Design and validation of a tunable inertial microfluidic system for the efficient enrichment of circulating tumor cells in blood
Alejandro Rodríguez-Pena 1 2 , Estibaliz Armendariz 3 , Alvaro Oyarbide 1 2 , Xabier Morales 1 2 , Sergio Ortiz-Espinosa 1 2 4 , Borja Ruiz-Fernández de Córdoba 1 2 , Denis Cochonneau 5 , Iñaki Cornago 3 , Dominique Heymann 5 6 , Josepmaría Argemi 7 8 , Delia D'Avola 7 8 , Bruno Sangro 7 8 , Fernando Lecanda 1 2 9 10 , Ruben Pio 1 2 4 9 , Iván Cortés-Domínguez 1 2 , Carlos Ortiz-de-Solórzano 1 2 9
The analysis of circulating tumor cells (CTCs) in blood is a powerful noninvasive alternative to conventional tumor biopsy. Inertial-based separation is a promising high-throughput, marker-free sorting strategy for the enrichment and isolation of CTCs.

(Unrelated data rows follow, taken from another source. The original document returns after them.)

/-!
# Non-zero smooth modules over a self-dual lattice group have a non-zero twisted stalk

This file isolates the harmonic-analysis step of the Bernstein–Zelevinsky / Gelfand–Kazhdan
proof that supercuspidal representations of `GL_n(F)` are generic ("existence of derivatives",
Bernstein–Zelevinsky 1976, §5; for `n = 2` Bump 1997, §4.4, the sheaf `𝒮(V)` of a smooth
`N(F)`-module, Propositions 4.3.12–4.3.13 and 4.4.5 and Theorem 4.4.3): a smooth representation of
the additive group `A = F^m` is a non-degenerate module over `C_c^∞(Â)`, hence a cosheaf on the
dual group `Â ≅ F^m`, and a non-zero cosheaf has a non-zero costalk; the costalk at the character
`χ_b` is the space of twisted coinvariants `V / V(A, χ_b)`,
`V(A, χ_b) = ⟨ρ(x) u - χ_b(x) u⟩` (Bump 1997, p. 462: `V_{N,ψ}`; Prop. 4.4.5).

We prove the statement in an abstract, Haar-measure-free form suitable for the column groups of
the unipotent radical of `GL_n(F)`. The input is a `StalkDatum`: an additive group `A` with a
monotone exhaustive `ℤ`-indexed chain of subgroups `L s` ("lattices", of finite index in each
other), a topological additive group `B` of parameters with characters `χ b : A → k`
(bi-additive, nowhere zero), the annihilators `D s = {b | χ b = 1 on L s}` (compact and open in
`B`), and the **separation property** `x ∉ L s ⇒ ∃ b ∈ D s, χ b x ≠ 1` (biduality of lattices,
which for `F^m` is elementary: Bump 1997, Exercise 3.1.1; Weil, *Basic Number Theory*, II §5).
The output (`StalkDatum.exists_notMem_sup_twistedSpan`): for an additive action `ρ` of `A` on a
`k`-vector space `V` (`char k = 0`) which is smooth (every vector is fixed by some `L s`), a
`ρ`-stable subspace `W` and a vector `v ∉ W`, there is a parameter `b` with
`v ∉ W + ⟨ρ(x) u - χ_b(x) u⟩`; i.e. the quotient `V / W` has a non-zero `χ_b`-costalk.

Proof (finite Fourier analysis, cf. Bump 1997, proof of Prop. 4.4.1 and of Thm. 4.4.3): let
`e^{(r)}_b v = ∑_{q ∈ L r / L s} χ_b(-q̃) ρ(q̃) v` be the twisted average (`L s` fixing `v`).
(i) If `v ∈ W + V(A, χ_b)` then `e^{(r)}_b v ∈ W` for all large `r` (the easy half of the
Jacquet–Langlands lemma, Bump Prop. 4.4.1 / (4.21), plus independence of the small lattice);
(ii) `e^{(r')}_b e^{(r)}_b v = [L r : L s] e^{(r')}_b v`, so the sets
`U_r = {b | e^{(r)}_b v ∈ W}` increase with `r`; they are `D r`-saturated, hence open, and cover the
compact `D s`, so `D s ⊆ U_R` for one `R`; (iii) finite Fourier inversion on `D s / D R` (the
separation property kills the coset representatives `q̃ ∉ L s`) gives
`∑_{b ∈ D s / D R} e^{(R)}_b v = [D s : D R] v ∈ W`, contradiction.

The file contains the structure `StalkDatum`, the definition `StalkDatum.twistedAverage` and
theorems; no named facts, no instances, no `sorry`.

## References

* D. Bump, *Automorphic Forms and Representations*, Cambridge Stud. Adv. Math. 55 (1997), §4.3
  (cosmooth modules and sheaves, Props. 4.3.12–4.3.13) and §4.4, pp. 460–466 of the held copy
  (Prop. 4.4.1, the twisted Jacquet module `J_ψ`, Prop. 4.4.5, Thm. 4.4.3). [Bump1997]
* I. N. Bernstein, A. V. Zelevinsky, *Representations of the group `GL(n, F)` where `F` is a
  non-archimedean local field*, Russian Math. Surveys 31:3 (1976), 1–68, §1 (l-sheaves) and §5.
  [BernsteinZelevinsky1976]
-/

open scoped Pointwise Topology

namespace Literature.NumberTheory.Automorphic

/-- **Stalk datum**: the lattice/character data of an additive group `A` "in duality with" a
topological additive group `B` through characters `χ b : A → k`. Fields: `χ` bi-additive and
nowhere zero; a monotone, exhaustive `ℤ`-chain of subgroups `L s ≤ A` with finite successive
quotients; subgroups `D s ≤ B` which are exactly the annihilators of the `L s`, compact and open;
and the separation (biduality) property `x ∉ L s ⇒ ∃ b ∈ D s, χ b x ≠ 1`. The model is
`A = B = F^m` for a non-archimedean local field `F`, `χ b x = ψ(b · x)`, `L s = ϖ^{-s} 𝒪^m`
(Bump 1997, §4.4, the self-duality `a ↦ ψ_a` of `F`, Exercise 3.1.1). [folklore] -/
structure StalkDatum (k A B : Type*) [Field k] [AddCommGroup A] [AddCommGroup B]
    [TopologicalSpace B] where
  /-- The characters `χ b : A → k`, `b ∈ B`. -/
  χ : B → A → k
  /-- The lattices `L s ≤ A`, `s ∈ ℤ`. -/
  L : ℤ → AddSubgroup A
  /-- The annihilators `D s = {b | χ b = 1 on L s} ≤ B`. -/
  D : ℤ → AddSubgroup B
  χ_add_left : ∀ b b' x, χ (b + b') x = χ b x * χ b' x
  χ_add_right : ∀ b x y, χ b (x + y) = χ b x * χ b y
  χ_ne_zero : ∀ b x, χ b x ≠ 0
  mono : Monotone L
  exhaust : ∀ x, ∃ r, x ∈ L r
  finite_quotient : ∀ r s, Finite (L r ⧸ (L s).addSubgroupOf (L r))
  mem_D_iff : ∀ s b, b ∈ D s ↔ ∀ x ∈ L s, χ b x = 1
  isCompact_D : ∀ s, IsCompact (D s : Set B)
  isOpen_D : ∀ s, IsOpen (D s : Set B)
  sep : ∀ s x, x ∉ L s → ∃ b ∈ D s, χ b x ≠ 1

namespace StalkDatum

variable {k A B : Type*} [Field k] [AddCommGroup A] [AddCommGroup B] [TopologicalSpace B]
  (𝒟 : StalkDatum k A B)

/-! ### Algebra of the characters -/

/-- `χ b 0 = 1`. [folklore] -/
theorem χ_zero_right (b : B) : 𝒟.χ b 0 = 1 := by
  have h := 𝒟.χ_add_right b 0 0
  rw [add_zero] at h
  exact (mul_eq_left₀ (𝒟.χ_ne_zero b 0)).1 h.symm

/-- `χ 0 x = 1`. [folklore] -/
theorem χ_zero_left (x : A) : 𝒟.χ 0 x = 1 := by
  have h := 𝒟.χ_add_left 0 0 x
  rw [add_zero] at h
  exact (mul_eq_left₀ (𝒟.χ_ne_zero 0 x)).1 h.symm

/-- `χ b (-x) χ b x = 1`. [folklore] -/
theorem χ_neg_mul (b : B) (x : A) : 𝒟.χ b (-x) * 𝒟.χ b x = 1 := by
  rw [← 𝒟.χ_add_right, neg_add_cancel, 𝒟.χ_zero_right]

/-- `χ b (-x) = (χ b x)⁻¹`. [folklore] -/
theorem χ_neg (b : B) (x : A) : 𝒟.χ b (-x) = (𝒟.χ b x)⁻¹ :=
  eq_inv_of_mul_eq_one_left (𝒟.χ_neg_mul b x)

/-- The annihilators decrease as the lattices increase. [folklore] -/
theorem D_anti {s s' : ℤ} (h : s' ≤ s) : 𝒟.D s ≤ 𝒟.D s' := fun b hb =>
  (𝒟.mem_D_iff s' b).2 fun x hx => (𝒟.mem_D_iff s b).1 hb x (𝒟.mono h hx)

/-- `0 ∈ L s`-cosets: membership of an annihilator on an element of the lattice. [folklore] -/
theorem χ_eq_one_of_mem_D {s : ℤ} {b : B} (hb : b ∈ 𝒟.D s) {x : A} (hx : x ∈ 𝒟.L s) :
    𝒟.χ b x = 1 :=
  (𝒟.mem_D_iff s b).1 hb x hx

/-! ### Twisted averages -/

section Action

variable {V : Type*} [AddCommGroup V] [Module k V] (ρ : A → V →ₗ[k] V)

/-- The **twisted average** `e^{(r)}_{s,b} v = ∑_{q ∈ L r / L s} χ b (-q̃) • ρ(q̃) v` over coset
representatives `q̃ = q.out` (a finite sum: the quotients `L r / L s` are finite). This is the
Haar-measure-free form of `∫_{L r} χ_b(x)⁻¹ ρ(x) v dx` (Bump 1997, (4.21)). [folklore] -/
noncomputable def twistedAverage (r s : ℤ) (b : B) (v : V) : V :=
  haveI := @Fintype.ofFinite (𝒟.L r ⧸ (𝒟.L s).addSubgroupOf (𝒟.L r)) (𝒟.finite_quotient r s)
  ∑ q : 𝒟.L r ⧸ (𝒟.L s).addSubgroupOf (𝒟.L r),
    𝒟.χ b (-((q.out : 𝒟.L r) : A)) • ρ ((q.out : 𝒟.L r) : A) v

/-- Unfolding of `twistedAverage` for any `Fintype` structure on the quotient. [folklore] -/
theorem twistedAverage_eq (r s : ℤ) (b : B) (v : V)
    [Fintype (𝒟.L r ⧸ (𝒟.L s).addSubgroupOf (𝒟.L r))] :
    𝒟.twistedAverage ρ r s b v = ∑ q : 𝒟.L r ⧸ (𝒟.L s).addSubgroupOf (𝒟.L r),
      𝒟.χ b (-((q.out : 𝒟.L r) : A)) • ρ ((q.out : 𝒟.L r) : A) v := by
  rw [twistedAverage]
  exact Finset.sum_congr (by congr; exact Subsingleton.elim _ _) fun _ _ => rfl

section Algebra

/-- If `L s` fixes `v`, then `ρ a v` only depends on `a` modulo `L s`. [folklore] -/
theorem apply_eq_of_quotient_eq (hρ : ∀ x y, ρ (x + y) = ρ x ∘ₗ ρ y) {r s : ℤ} {v : V}
    (hv : ∀ x ∈ 𝒟.L s, ρ x v = v)
    {a a' : 𝒟.L r} (h : (a : 𝒟.L r ⧸ (𝒟.L s).addSubgroupOf (𝒟.L r)) = a') :
    ρ (a : A) v = ρ (a' : A) v := by
  have hmem : -(a : A) + a' ∈ 𝒟.L s := by
    have := QuotientAddGroup.eq.1 h
    rw [AddSubgroup.mem_addSubgroupOf] at this
    simpa using this
  calc ρ (a : A) v = ρ (a : A) (ρ (-(a : A) + a') v) := by rw [hv _ hmem]
    _ = ρ (a' : A) v := by rw [← LinearMap.comp_apply, ← hρ, add_neg_cancel_left]

/-- If `b ∈ D s`, then `χ b a` only depends on `a` modulo `L s`. [folklore] -/
theorem χ_eq_of_quotient_eq {r s : ℤ} {b : B} (hb : b ∈ 𝒟.D s)
    {a a' : 𝒟.L r} (h : (a : 𝒟.L r ⧸ (𝒟.L s).addSubgroupOf (𝒟.L r)) = a') :
    𝒟.χ b (a : A) = 𝒟.χ b (a' : A) := by
  have hmem : -(a : A) + a' ∈ 𝒟.L s := by
    have := QuotientAddGroup.eq.1 h
    rw [AddSubgroup.mem_addSubgroupOf] at this
    simpa using this
  have := 𝒟.χ_eq_one_of_mem_D hb hmem
  rw [𝒟.χ_add_right, 𝒟.χ_neg] at this
  rwa [inv_mul_eq_one₀ (𝒟.χ_ne_zero _ _)] at this

/-- The action of `A` is commutative: `ρ x (ρ y v) = ρ y (ρ x v)`. [folklore] -/
theorem apply_comm (hρ : ∀ x y, ρ (x + y) = ρ x ∘ₗ ρ y) (x y : A) (v : V) :
    ρ x (ρ y v) = ρ y (ρ x v) := by
  rw [← LinearMap.comp_apply, ← hρ, add_comm, hρ, LinearMap.comp_apply]

/-- **Equivariance of the twisted average**: for `y ∈ L r`, `v` fixed by `L s` and `b ∈ D s`,
`e(ρ y v) = χ b y • e v` (translation by `y` permutes `L r / L s`). This is the computation
behind "`π(u) v - ψ_N(u) v` has vanishing twisted integral" (Bump 1997, proof of Prop. 4.4.1).
[folklore] -/
theorem twistedAverage_apply (hρ : ∀ x y, ρ (x + y) = ρ x ∘ₗ ρ y) {r s : ℤ} {b : B}
    (hb : b ∈ 𝒟.D s) {v : V} (hv : ∀ x ∈ 𝒟.L s, ρ x v = v) {y : A} (hy : y ∈ 𝒟.L r) :
    𝒟.twistedAverage ρ r s b (ρ y v) = 𝒟.χ b y • 𝒟.twistedAverage ρ r s b v := by
  haveI := @Fintype.ofFinite _ (𝒟.finite_quotient r s)
  rw [𝒟.twistedAverage_eq, 𝒟.twistedAverage_eq, Finset.smul_sum]
  refine Fintype.sum_equiv (Equiv.addRight ((⟨y, hy⟩ : 𝒟.L r) : 𝒟.L r ⧸ _)) _ _ fun q => ?_
  rw [Equiv.coe_addRight]
  set q' := q + ((⟨y, hy⟩ : 𝒟.L r) : 𝒟.L r ⧸ (𝒟.L s).addSubgroupOf (𝒟.L r)) with hq'
  have hcl : ((q.out + ⟨y, hy⟩ : 𝒟.L r) : 𝒟.L r ⧸ (𝒟.L s).addSubgroupOf (𝒟.L r)) = q'.out := by
    rw [QuotientAddGroup.mk_add, QuotientAddGroup.out_eq', QuotientAddGroup.out_eq']
  have h1 : ρ ((q.out : 𝒟.L r) : A) (ρ y v) = ρ ((q'.out : 𝒟.L r) : A) v := by
    rw [← LinearMap.comp_apply, ← hρ]
    exact 𝒟.apply_eq_of_quotient_eq ρ hρ hv hcl
  have h2 : 𝒟.χ b (-((q.out : 𝒟.L r) : A)) = 𝒟.χ b y * 𝒟.χ b (-((q'.out : 𝒟.L r) : A)) := by
    have := 𝒟.χ_eq_of_quotient_eq (r := r) hb hcl
    rw [AddSubgroup.coe_add, 𝒟.χ_add_right] at this
    rw [𝒟.χ_neg, 𝒟.χ_neg, ← this, mul_inv, mul_left_comm, mul_inv_cancel₀ (𝒟.χ_ne_zero _ _),
      mul_one]
  rw [h1, h2, mul_smul]

/-- The twisted average of an `L s`-fixed vector is `(L r, χ b)`-equivariant:
`ρ y (e v) = χ b y • e v` for `y ∈ L r`. [folklore] -/
theorem apply_twistedAverage (hρ : ∀ x y, ρ (x + y) = ρ x ∘ₗ ρ y) {r s : ℤ} {b : B}
    (hb : b ∈ 𝒟.D s) {v : V} (hv : ∀ x ∈ 𝒟.L s, ρ x v = v) {y : A} (hy : y ∈ 𝒟.L r) :
    ρ y (𝒟.twistedAverage ρ r s b v) = 𝒟.χ b y • 𝒟.twistedAverage ρ r s b v := by
  rw [← 𝒟.twistedAverage_apply ρ hρ hb hv hy]
  haveI := @Fintype.ofFinite _ (𝒟.finite_quotient r s)
  rw [𝒟.twistedAverage_eq, 𝒟.twistedAverage_eq, map_sum]
  refine Finset.sum_congr rfl fun q _ => ?_
  rw [map_smul, apply_comm ρ hρ]

/-- Twisted averaging of a `(L r, χ b)`-equivariant vector over `L r / L s'` multiplies it by the
number of cosets. [folklore] -/
theorem twistedAverage_of_equivariant {r s' : ℤ} {b : B} {u : V}
    (hu : ∀ y ∈ 𝒟.L r, ρ y u = 𝒟.χ b y • u)
    [Fintype (𝒟.L r ⧸ (𝒟.L s').addSubgroupOf (𝒟.L r))] :
    𝒟.twistedAverage ρ r s' b u = Fintype.card (𝒟.L r ⧸ (𝒟.L s').addSubgroupOf (𝒟.L r)) • u := by
  rw [𝒟.twistedAverage_eq, ← Finset.card_univ, ← Finset.sum_const]
  refine Finset.sum_congr rfl fun q _ => ?_
  rw [hu _ (q.out).2, smul_smul, 𝒟.χ_neg_mul, one_smul]

/-- **Independence of the small lattice.** If `v` is fixed by `L s`, `s' ≤ s` and `b ∈ D s`,
then `[L r : L s'] • e_{r,s} v = [L r : L s] • e_{r,s'} v`: the normalised twisted averages over
`L r / L s` and over `L r / L s'` agree (twisted-average the `(L r, χ b)`-equivariant vector
`e_{r,s} v` over `L r / L s'` and expand). [folklore] -/
theorem card_smul_twistedAverage_comm (hρ : ∀ x y, ρ (x + y) = ρ x ∘ₗ ρ y) {r s s' : ℤ}
    (hs : s' ≤ s) {b : B} (hb : b ∈ 𝒟.D s) {v : V} (hv : ∀ x ∈ 𝒟.L s, ρ x v = v)
    [Fintype (𝒟.L r ⧸ (𝒟.L s).addSubgroupOf (𝒟.L r))]
    [Fintype (𝒟.L r ⧸ (𝒟.L s').addSubgroupOf (𝒟.L r))] :
    Fintype.card (𝒟.L r ⧸ (𝒟.L s').addSubgroupOf (𝒟.L r)) • 𝒟.twistedAverage ρ r s b v =
      Fintype.card (𝒟.L r ⧸ (𝒟.L s).addSubgroupOf (𝒟.L r)) • 𝒟.twistedAverage ρ r s' b v := by
  have hb' : b ∈ 𝒟.D s' := 𝒟.D_anti hs hb
  have hv' : ∀ x ∈ 𝒟.L s', ρ x v = v := fun x hx => hv x (𝒟.mono hs hx)
  -- twisted-average `e_{r,s} v` over `L r / L s'`
  have key := 𝒟.twistedAverage_of_equivariant ρ (r := r) (s' := s')
    (fun y hy => 𝒟.apply_twistedAverage ρ hρ hb hv hy)
  rw [← key, 𝒟.twistedAverage_eq ρ r s', 𝒟.twistedAverage_eq ρ r s]
  simp_rw [map_sum, map_smul, Finset.smul_sum]
  rw [Finset.sum_comm]
  rw [← 𝒟.twistedAverage_of_equivariant ρ (r := r) (s' := s)
    (fun y hy => 𝒟.apply_twistedAverage ρ hρ hb' hv' hy), 𝒟.twistedAverage_eq ρ r s]
  refine Finset.sum_congr rfl fun q _ => ?_
  rw [𝒟.twistedAverage_eq ρ r s', map_sum, Finset.smul_sum]
  refine Finset.sum_congr rfl fun q' _ => ?_
  rw [map_smul, smul_comm, apply_comm ρ hρ]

Here, we present and validate a double spiral microfluidic device that efficiently isolates CTCs with a fine-tunable cut-off value of 9 μm and a separation range of 2 μm.
We designed the device based on computer simulations that introduce a novel, customized inertial force term, and provide practical fabrication guidelines. We validated the device using calibration beads, which allowed us to refine the simulations and redesign the device.
Then we validated the redesigned device using blood samples and a murine model of metastatic breast cancer. Finally, as a proof of principle, we tested the device using peripheral blood from a patient with hepatocellular carcinoma, isolating more than 17 CTCs/ml, with purity/removal values of 96.03% and 99.99% of white blood cell and red blood cells, respectively.
These results confirm highly efficient CTC isolation with a stringent cut-off value and better separation results than the state of the art.